P is a reference to People, but the Girl toString method is still called at runtime because it is a Girl object

In-depth understanding of Java polymorphism
Statement, learning examples from other students here, the original link: http://blog.csdn.net/thinkghoster/article/details/2307001

The test subject

 class A { 
  public String show(D obj) { 
   return "A and D"; 
  } 
   
  public String show(A obj) { 
   return "A and A"; 
  } 
 } 
  
 class B extends A { 
  public String show(B obj) { 
   return "B and B"; 
  } 
   
  public String show(A obj) { 
   return "B and A"; 
  } 
 } 
  
 class C extends B { 
   
 } 
  
 class D extends B { 
   
 } 
  
 public class Main { 
  public static void main(String args[]) { 
   A a1 = new A(); 
   A a2 = new B(); 
   B b = new B(); 
   C c = new C(); 
   D d = new D(); 
    
   System.out.println(a1.show(b)); // 1 
   System.out.println(a1.show(c)); // 2 
   System.out.println(a1.show(d)); // 3 
   System.out.println(a2.show(b)); // 4 
   System.out.println(a2.show(c)); // 5 
   System.out.println(a2.show(d)); // 6 
   System.out.println(b.show(b)); // 7 
   System.out.println(b.show(c)); // 8 
   System.out.println(b.show(d)); // 9 
  } 
 } 

The answer

 A and A 
 A and A 
 A and D 
 B and A 
 B and A 
 A and D 
 B and B 
 B and B 
 A and D 

parsing
I started this problem and got all 4, 5, 6, and 9 wrong because I didn't have a good understanding of Java polymorphism, which is explained here

First, it is important to understand overrides and overrides, which include not only the same function names, but also parameter types and return value types

When a superclass object references a variable to a subclass object, the type of the referenced object rather than the type of the referenced variable determines whose member method is invoked, but the method must be defined in the superclass, that is, the method that is subclassed.

Then, let's analyze these problems again

Question: do you think B overrides parent A's show method?
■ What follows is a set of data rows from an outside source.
import Mathlib.Analysis.Analytic.Order
import Mathlib.Analysis.Calculus.IteratedDeriv.Lemmas
import Mathlib.Analysis.SpecialFunctions.Pow.Real
import Mathlib.Topology.Order.IntermediateValue
import HarnessLib

/-!
# The sign of the leading Taylor coefficient at the centre: "what the Riemann hypothesis predicts"

Topic `NumberTheory/LFunctions`, companion of `CentralOrderForcedByStructure` (namespace
`Literature.NumberTheory.LFunctions.CentralOrder`). Gross–Zagier, *Heegner points and derivatives of
`L`-series*, Invent. Math. 84 (1986), V.(1.1) Corollary and the remark following it (p. 309):
"`L'(f, χ, 1) ≥ 0`. … Notice that Corollary (1.1) is what would be predicted by the Riemann
hypothesis for `L(f, χ, s)`, according to which the largest zero of the real function `L(f, χ, s)`
on the real axis should occur at `s = 1`."

The prediction, made a theorem about real functions: let `Λ : ℝ → ℝ` be analytic at the centre `a`
with `Λ^{(k)}(a) = 0` for `k < n` and `Λ^{(n)}(a) ≠ 0` (order of vanishing exactly `n`).

* `iteratedDeriv_pos_of_eventually_pos` — if `Λ > 0` immediately to the right of `a`, then
  `Λ^{(n)}(a) > 0` (Taylor: `Λ(x) = (x - a)ⁿ (Λ^{(n)}(a)/n! + O(x - a))`);
* `iteratedDeriv_pos_of_forall_ne_zero` — if `Λ` is continuous on `(a, ∞)`, has NO ZERO on
  `(a, ∞)` ("the largest zero … on the real axis should occur at" the centre — under the Riemann
  hypothesis for `Λ` every zero has real part `a`, so none lies on `(a, ∞)`) and is positive at one
  point of `(a, ∞)` (e.g. far to the right, in the region of absolute convergence of an Euler
  product), then `Λ^{(n)}(a) > 0`: by the intermediate value theorem `Λ > 0` on all of `(a, ∞)`.

For `n = 1` this is "`L'(1) ≥ 0`" (indeed `> 0` when the zero is simple); Gross–Zagier prove the
`n = 1` inequality unconditionally for `L(f, χ, s)` (tree: `lDerivEK_nonneg`,
`GrossZagierLDerivNonneg.lean`, the case `E/ℚ`, `χ = 1`). Real-variable statements; for a
completed `L`-function real on the real axis apply them to its restriction `x ↦ Λ(x)`.

## References

* [GrossZagierInvent1986] B. H. Gross, D. B. Zagier, Invent. Math. 84 (1986), V.(1.1) and the
  remark following it, p. 309.
-/

noncomputable section

open Filter Set

open scoped Topology

namespace Literature.NumberTheory.LFunctions

namespace CentralOrder

/-! ### At the origin -/

/-- **Leading coefficient positive from positivity on the right, at `0`.** If `f : ℝ → ℝ` is
analytic at `0` with `f^{(k)}(0) = 0` for `k < n`, `f^{(n)}(0) ≠ 0`, and `f(x) > 0` for all small
`x > 0`, then `f^{(n)}(0) > 0`: by Taylor's theorem (Mathlib
`AnalyticAt.exists_eventuallyEq_sum_add_pow_mul`) `f(x) = xⁿ (f^{(n)}(0)/n! + x F(x))` near `0` with
`F` analytic, so `f^{(n)}(0)/n! + x F(x) > 0` for small `x > 0`, and letting `x → 0⁺` gives
`f^{(n)}(0)/n! ≥ 0`. [cite: GrossZagierInvent1986, V.(1.1) and remark (p. 309)] -/
theorem iteratedDeriv_pos_of_eventually_pos_zero {f : ℝ → ℝ} (hf : AnalyticAt ℝ f 0) {n : ℕ}
    (hlow : ∀ k < n, iteratedDeriv k f 0 = 0) (hne : iteratedDeriv n f 0 ≠ 0)
    (hpos : ∀ᶠ x in 𝓝[>] (0 : ℝ), 0 < f x) : 0 < iteratedDeriv n f 0 := by
  obtain ⟨F, hF, hev⟩ := hf.exists_eventuallyEq_sum_add_pow_mul (n + 1)
  set c : ℝ := iteratedDeriv n f 0 / n.factorial with hc
  have hfac : (0 : ℝ) < n.factorial := by exact_mod_cast n.factorial_pos
  -- near `0`: `f x = x ^ n * (c + x * F x)`
  have hev' : ∀ᶠ x in 𝓝 (0 : ℝ), f x = x ^ n * (c + x * F x) := by
    filter_upwards [hev] with x hx
    rw [hx, Finset.sum_range_succ, Finset.sum_eq_zero]
    · simp only [smul_eq_mul, zero_add, hc]
      ring
    · intro i hi
      rw [hlow i (Finset.mem_range.mp hi), smul_zero]
  -- `c + x F x → c` and is `> 0` for small `x > 0`
  have hlim : Tendsto (fun x : ℝ ↦ c + x * F x) (𝓝[>] 0) (𝓝 c) := by
    have h : Tendsto (fun x : ℝ ↦ c + x * F x) (𝓝 0) (𝓝 (c + 0 * F 0)) :=
      tendsto_const_nhds.add (tendsto_id.mul hF.continuousAt.tendsto)
    rw [zero_mul, add_zero] at h
    exact h.mono_left nhdsWithin_le_nhds
  have hgpos : ∀ᶠ x in 𝓝[>] (0 : ℝ), 0 < c + x * F x := by
    filter_upwards [hpos, hev'.filter_mono nhdsWithin_le_nhds, self_mem_nhdsWithin] with x hx hx'
      (hx0 : 0 < x)
    rw [hx'] at hx
    exact pos_of_mul_pos_right hx (pow_nonneg hx0.le n)
  have hge : 0 ≤ c := ge_of_tendsto hlim (hgpos.mono fun _ h ↦ h.le)
  have hcne : c ≠ 0 := div_ne_zero hne hfac.ne'
  have hcpos : 0 < c := lt_of_le_of_ne hge hcne.symm
  have := mul_pos hcpos hfac
  rwa [hc, div_mul_cancel₀ _ hfac.ne'] at this

/-! ### At a general centre -/

variable {Λ : ℝ → ℝ} {a : ℝ} {n : ℕ}

/-- **Leading coefficient positive from positivity on the right.** If `Λ : ℝ → ℝ` is analytic at
`a` with `Λ^{(k)}(a) = 0` for `k < n`, `Λ^{(n)}(a) ≠ 0` (order of vanishing exactly `n`), and
`Λ(x) > 0` for all `x > a` close to `a`, then `Λ^{(n)}(a) > 0` (translate to `0`,
`iteratedDeriv_pos_of_eventually_pos_zero`, Mathlib `iteratedDeriv_comp_add_const`).
[cite: GrossZagierInvent1986, V.(1.1) and remark (p. 309)] -/
theorem iteratedDeriv_pos_of_eventually_pos (hΛ : AnalyticAt ℝ Λ a)
    (hlow : ∀ k < n, iteratedDeriv k Λ a = 0) (hne : iteratedDeriv n Λ a ≠ 0)
    (hpos : ∀ᶠ x in 𝓝[>] a, 0 < Λ x) : 0 < iteratedDeriv n Λ a := by
  -- translate: `f z = Λ (z + a)`
  set f : ℝ → ℝ := fun z ↦ Λ (z + a) with hf_def
  have hf : AnalyticAt ℝ f 0 := by
    have hg : AnalyticAt ℝ (fun z : ℝ ↦ z + a) 0 := by fun_prop
    exact hΛ.comp_of_eq hg (by simp)
  have hder : ∀ k, iteratedDeriv k f 0 = iteratedDeriv k Λ a := by
    intro k
    have h := congrFun (iteratedDeriv_comp_add_const k Λ a) 0
    simpa [hf_def] using h
  have hlow' : ∀ k < n, iteratedDeriv k f 0 = 0 := fun k hk ↦ (hder k).trans (hlow k hk)
  have hne' : iteratedDeriv n f 0 ≠ 0 := by rw [hder n]; exact hne
  have hpos' : ∀ᶠ z in 𝓝[>] (0 : ℝ), 0 < f z := by
    -- `z ↦ z + a` maps `𝓝[>] 0` to `𝓝[>] a`
    have ht : Tendsto (fun z : ℝ ↦ z + a) (𝓝[>] (0 : ℝ)) (𝓝[>] a) := by
      refine tendsto_nhdsWithin_of_tendsto_nhds_of_eventually_within _ ?_ ?_
      · have h : Tendsto (fun z : ℝ ↦ z + a) (𝓝 0) (𝓝 (0 + a)) :=
          tendsto_id.add tendsto_const_nhds
        rw [zero_add] at h
        exact h.mono_left nhdsWithin_le_nhds
      · filter_upwards [self_mem_nhdsWithin] with z (hz : 0 < z)
        exact show a < z + a by linarith
    exact ht.eventually hpos
  rw [← hder n]
  exact iteratedDeriv_pos_of_eventually_pos_zero hf hlow' hne' hpos'

/-- **"What would be predicted by the Riemann hypothesis"** (Gross–Zagier 1986, remark after
V.(1.1)): let `Λ : ℝ → ℝ` be continuous on `(a, ∞)`, analytic at the centre `a` with
`Λ^{(k)}(a) = 0` for `k < n` and `Λ^{(n)}(a) ≠ 0`. If `Λ` has NO ZERO on `(a, ∞)` ("the largest zero
of the real function … on the real axis should occur at" the centre — e.g. because every zero has
real part `a`) and `Λ(x₀) > 0` at some `x₀ > a` (e.g. in the region of absolute convergence), then
`Λ^{(n)}(a) > 0`. Proof: by the intermediate value theorem on the connected set `(a, ∞)` the
zero-free continuous `Λ` has constant sign there, positive at `x₀`; conclude by
`iteratedDeriv_pos_of_eventually_pos`. For `n = 1`: a simple central zero and no real zero to the
right force `Λ'(a) > 0`. [cite: GrossZagierInvent1986, V.(1.1) and remark (p. 309)] -/
theorem iteratedDeriv_pos_of_forall_ne_zero (hΛ : AnalyticAt ℝ Λ a) (hcont : ContinuousOn Λ (Ioi a))
    (hlow : ∀ k < n, iteratedDeriv k Λ a = 0) (hne : iteratedDeriv n Λ a ≠ 0)
    (hnz : ∀ x, a < x → Λ x ≠ 0) {x₀ : ℝ} (hx₀ : a < x₀) (hpos₀ : 0 < Λ x₀) :
    0 < iteratedDeriv n Λ a := by
  -- `Λ > 0` on `(a, ∞)`: otherwise IVT produces a zero between `x₀` and a point where `Λ < 0`
  have hposIoi : ∀ x, a < x → 0 < Λ x := by
    intro x hx
    rcases lt_trichotomy (Λ x) 0 with hneg | hzero | hposx
    · exfalso
      have hpre : IsPreconnected (Ioi a) := isPreconnected_Ioi
      obtain ⟨z, hz, hz0⟩ := hpre.intermediate_value₂ hx hx₀ hcont continuousOn_const
        hneg.le hpos₀.le
      exact hnz z hz hz0
    · exact absurd hzero (hnz x hx)
    · exact hposx
  refine iteratedDeriv_pos_of_eventually_pos hΛ hlow hne ?_
  filter_upwards [self_mem_nhdsWithin] with x (hx : a < x)
  exact hposIoi x hx

/-- **Order one**: a simple central zero (`Λ(a) = 0`, `Λ'(a) ≠ 0`), no zero on `(a, ∞)` and a
positive value there force `Λ'(a) > 0` — Gross–Zagier's reading of their Cor. V.(1.1)
`L'(f, χ, 1) ≥ 0` as the prediction of the Riemann hypothesis for `L(f, χ, s)`.
[cite: GrossZagierInvent1986, V.(1.1) and remark (p. 309)] -/
theorem deriv_pos_of_forall_ne_zero (hΛ : AnalyticAt ℝ Λ a) (hcont : ContinuousOn Λ (Ioi a))
    (h0 : Λ a = 0) (h1 : deriv Λ a ≠ 0) (hnz : ∀ x, a < x → Λ x ≠ 0) {x₀ : ℝ} (hx₀ : a < x₀)
    (hpos₀ : 0 < Λ x₀) : 0 < deriv Λ a := by
  have h := iteratedDeriv_pos_of_forall_ne_zero (n := 1) hΛ hcont
    (fun k hk ↦ by
      have hk0 : k = 0 := by omega
      subst hk0
      simpa using h0)
    (by simpa using h1) hnz hx₀ hpos₀
  simpa using h

end CentralOrder

end Literature.NumberTheory.LFunctions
If I rewrite it, how many did I rewrite?

Answer: overwrite, overwrite one, public String show(A obj), why doesn't public String show(B obj) overwrite the superclass method, easy, because the argument types are different

Example analysis
After looking at the above analysis, let's also analyze two examples:

A, a2. The show (b) :

A2 is A reference variable of type A and b is an instance of b. First, I looked for show(B obj) in class A, and I didn't find it. Therefore, the method of show(A obj) was found in A. However, as an object of class B referenced by a2, B overwrote the method of show(A obj) of A, so it was finally locked to show(A obj) of class B, and the output was "B and A".

Second, a2. The show (c) :
A2 is A reference variable of type A and b is an instance of b. First, look for show(C obj) in class A. So we go to the super class of A, and A doesn't have A super class, so we go to A.this((super)C),(super)C is B, and by this point, this a2. Show (C) becomes a2. Show (B), and a2. Show (B) has been analyzed to be output "B and A", so this is output "B and A".